Problem: In these records, how many lines contain "mathlib"? Please reply with the number only.

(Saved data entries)
►
/-
Copyright (c) 2026 the pub-hodgecm-mathlib formalisation cell (harness21).  Prover seat hodgecm-mathlib-K2Liu-p03 (g7): Track B «K2-LIT», hLiu418 = stmt-HodgeConjecture-24832,
road `K2_Liu`, #41 (β) Euler face, brick (E6) FILE 2 (LEAD BATCH #53 (1); K2Liu-p13 (g4) desk «=» 16:33:47Z): AWAY PURITY AS A FLAT FAMILY ON THE SLICE.
-/
import Summits.HodgeConjecture.HodgeConjecture.Theorems.K2LiuIwasawaHeightPlaceFactorisation        -- ★ (E6) FILE 1 `modDelta_pPart_placesEmbed`
import Summits.HodgeConjecture.HodgeConjecture.Theorems.K2LiuKFiniteSectionMultiPlaceArchContinuous -- ★ σ9 `exists_awayPurity_continuous` ((asm-3AB) + continuity)
import Summits.HodgeConjecture.HodgeConjecture.Theorems.K2LiuStdExtensionDatumMonotone              -- ★ `stdExtension_apply_eq_of_flat`
import Summits.HodgeConjecture.HodgeConjecture.Theorems.K2LiuIncoherentPatternFamily                 -- ★ G2 §0 `exists_finset_forall_evalPlace_finPart_mem_localInt`
import Summits.HodgeConjecture.HodgeConjecture.Theorems.K2LiuIwasawaHeightContinuous                 -- ★ `continuous_iwasawaHeight`
import Literature.NumberTheory.Automorphic.MixedSpaceUnitsMellinProduct                           -- ★ `ofReal_prod_cpow` (`(∏ xᵢ)^r = ∏ xᵢ^r`, reused per dedup)
import HarnessLib

/-!
# Crux `HLiu418`, road `K2_Liu`, #41 (β) Euler face, (E6) FILE 2: away purity of a standard family AS A FLAT FAMILY on the slice `H_∞ × ∏_{v∈T} H_v`

Cell `hodgecm-mathlib`, crux item hLiu418 = `stmt-HodgeConjecture-24832`; squad K2 ∕ K2Liu; prover K2Liu-p03 (g7).  THEOREMS ONLY (no `def`, no instance, no notation,
no named-fact hypothesis, no `sorry`); lane `--supports stmt-HodgeConjecture-24832 --as helper`.

(E6′) (K2Liu-p13 (g4)'s census `CENSUS-Beta-EulerFace` §1 (E6), desk «=» on the shape): for `𝒦` STANDARD, a `𝒦`-standard continuous family `f` for `χ` and ANY `s₀` there is
`S₀` such that for every `T ⊇ S₀`: `(𝒦.K)_v ⊆ K_{H,v}` and `χ` unramified off `T`, and ★ (asm-3AB)'s pure tensors `A_i ⊗ ⊗_{v∈T} b_{i,v}` at `s₀` (with ALL their letters:
`b_{i,v} ∈ I_v(s₀,χ_v)`, `A_i` `K_∞`-finite, continuous, archimedean Siegel law) give, for EVERY `s`, on the slice
`f_s(placesEmbed_T(y_∞, y)) = Σ_i (H_∞(y_∞)^{2(s−s₀)} A_i(y_∞)) · ∏_{v∈T} (H_v(y_v)^{2(s−s₀)} b_{i,v}(y_v))` (**`exists_awayPurity_flat`**), `H_∞(a) := |det_Δ p_{(a,1)}|^{1∕2}`,
`H_v(u) := |det_Δ p_{ι_v u}|^{1∕2}` — flatness ★ `stdExtension_apply_eq_of_flat` + ★ (E6) FILE 1 + ★ `lambdaLoc_one` on the slice.  THE PER-FACTOR LETTERS (§1–§2): the local
flat family `u ↦ H_v(u)^{2(s−s₀)} b(u)` lies in `I_v(s, χ_v)` for EVERY `s` (**`heightTwistLoc_mem_localDegPS`**: Siegel law from `H_v(pu) = |det_Δ ι_v p|^{1∕2} H_v(u)`, smoothness
from the OPEN subgroup `ι_v⁻¹(𝒦.K)`), `H_v` continuous; the arch flat family `a ↦ H_∞(a)^{2(s−s₀)} A(a)` keeps the archimedean Siegel law AT `s`, `K_∞`-finiteness and continuity
(**`heightTwistArch_siegel ∕ _kfinite ∕ continuous_heightTwistArch`**); everything is ENTIRE in `s` (`differentiable_heightTwist`).
[Tan1999, §1]; [KudlaRallis1994, §1]; [HarrisKudlaSweet1996, §1 (1.15)–(1.17)]; [Liu2011, §2B p. 862]; [BorelJacquet1979, §4.1].
HONEST LABEL.  Count-neutral helper: `HC_CM` is proved only modulo the 7 printed citations (2 remaining named inputs: hLiu418 = `stmt-HodgeConjecture-24832`,
h413 = `stmt-HodgeConjecture-24833`) until rung 0 closes.
-/

set_option autoImplicit false
set_option linter.dupNamespace false -- the mandated namespace repeats `HodgeConjecture.HodgeConjecture`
◄
The completed task: 2